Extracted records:

variable {γ H} in
/-- Intersections of relatively polar-convex sets are relatively polar-convex. [folklore] -/
theorem PolarConvexIn.inter {𝒞₁ 𝒞₂ : Set (ι → 𝔸)} (h₁ : PolarConvexIn γ H 𝒞₁) (h₂ : PolarConvexIn γ H 𝒞₂) :
    PolarConvexIn γ H (𝒞₁ ∩ 𝒞₂) :=
  fun g V hg hV hgV t ht0 ht1 => ⟨h₁ g V hg hV.1 hgV.1 t ht0 ht1, h₂ g V hg hV.2 hgV.2 t ht0 ht1⟩

/-- **THE POLAR CHAIN RELATIVE TO A POLAR-CLOSED `H`** (`B13Inv214PolarChain.tubeChainConnected_of_polarConvex` with the
side conditions recorded): for `H`-valued `g` the unitary start `polarPath g 0` and the axial steps
`exp(polarLog(g x)/N)` are `H`-valued (`PolarClosed`), tube-valued, and the intermediate configurations stay in `𝒞`
(`PolarConvexIn`). [folklore] -/
theorem tubeChainConnectedIn_of_polarConvexIn [Fintype S] {a : ℝ} (ha : 0 < a) (hH : PolarClosed H)
    {𝒞 : Set (ι → 𝔸)} (h𝒞 : PolarConvexIn γ H 𝒞) : TubeChainConnectedIn γ H a 𝒞 := by
  intro g V hg hV hgV
  set M : ℝ := ∑ x, ‖polarLog (g x)‖ with hM
  have hMx : ∀ x, ‖polarLog (g x)‖ ≤ M := fun x =>
    Finset.single_le_sum (f := fun x => ‖polarLog (g x)‖) (fun _ _ => norm_nonneg _) (Finset.mem_univ x)
  have hM0 : 0 ≤ M := Finset.sum_nonneg fun _ _ => norm_nonneg _
  set N : ℕ := ⌊M / a⌋₊ + 1 with hN
  have hN0 : (0 : ℝ) < N := by positivity
  have hNa : M < N * a := by
    have := Nat.lt_floor_add_one (M / a)
    rw [hN, Nat.cast_add, Nat.cast_one]
    rwa [div_lt_iff₀ ha] at this
  have hstep : (fun x => (expUnit (((1 / (N : ℝ) : ℝ) : ℂ) • polarLog (g x)) : 𝔸)) ∈ TubeCfg S 𝔸 a := by
    refine expUnit_smul_polarLog_mem_tubeCfg g fun x => ?_
    rw [abs_of_pos (by positivity), one_div, inv_mul_lt_iff₀ hN0]
    exact (hMx x).trans_lt hNa
  have hstepH : ∀ x, expUnit (((1 / (N : ℝ) : ℝ) : ℂ) • polarLog (g x)) ∈ H := fun x =>
    hH.expUnit_smul_polarLog_mem (hg x) _
  have hpathH : ∀ (t : ℝ) (x : S), polarPath g t x ∈ H := fun t x => hH (hg x) t
  have hchain : ∀ j : ℕ, j ≤ N → TubeReachIn γ H a 𝒞 V (polarPath g ((j : ℝ) / N) • V) := by
    intro j
    induction j with
    | zero =>
      intro _
      rw [Nat.cast_zero, zero_div]
      exact TubeReachIn.step V V (polarPath g 0) (TubeReachIn.refl V hV) (hpathH 0)
        (polarPath_zero_mem_tubeCfg g ha) (h𝒞 g V hg hV hgV 0 le_rfl zero_le_one)
    | succ j ih =>
      intro hj
      have hj' : j ≤ N := Nat.le_of_succ_le hj
      have hsplit : ((j + 1 : ℕ) : ℝ) / N = 1 / N + (j : ℝ) / N := by
        rw [Nat.cast_add, Nat.cast_one]; ring
      have ht1 : ((j + 1 : ℕ) : ℝ) / N ≤ 1 := by
        rw [div_le_one hN0]; exact_mod_cast hj
      have hmem := h𝒞 g V hg hV hgV (((j + 1 : ℕ) : ℝ) / N) (by positivity) ht1
      rw [hsplit] at hmem ⊢
      rw [polarPath_add, mul_smul] at hmem ⊢
      exact TubeReachIn.step V _ _ (ih hj') hstepH hstep hmem
  have hend := hchain N le_rfl
  rwa [div_self hN0.ne', polarPath_one] at hend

Task description:
Copy every line of the records above, starting with the first, up to and including the line containing "POLAR CHAIN RELATIVE".

Your solution:
variable {γ H} in
/-- Intersections of relatively polar-convex sets are relatively polar-convex. [folklore] -/
theorem PolarConvexIn.inter {𝒞₁ 𝒞₂ : Set (ι → 𝔸)} (h₁ : PolarConvexIn γ H 𝒞₁) (h₂ : PolarConvexIn γ H 𝒞₂) :
    PolarConvexIn γ H (𝒞₁ ∩ 𝒞₂) :=
  fun g V hg hV hgV t ht0 ht1 => ⟨h₁ g V hg hV.1 hgV.1 t ht0 ht1, h₂ g V hg hV.2 hgV.2 t ht0 ht1⟩

/-- **THE POLAR CHAIN RELATIVE TO A POLAR-CLOSED `H`** (`B13Inv214PolarChain.tubeChainConnected_of_polarConvex` with the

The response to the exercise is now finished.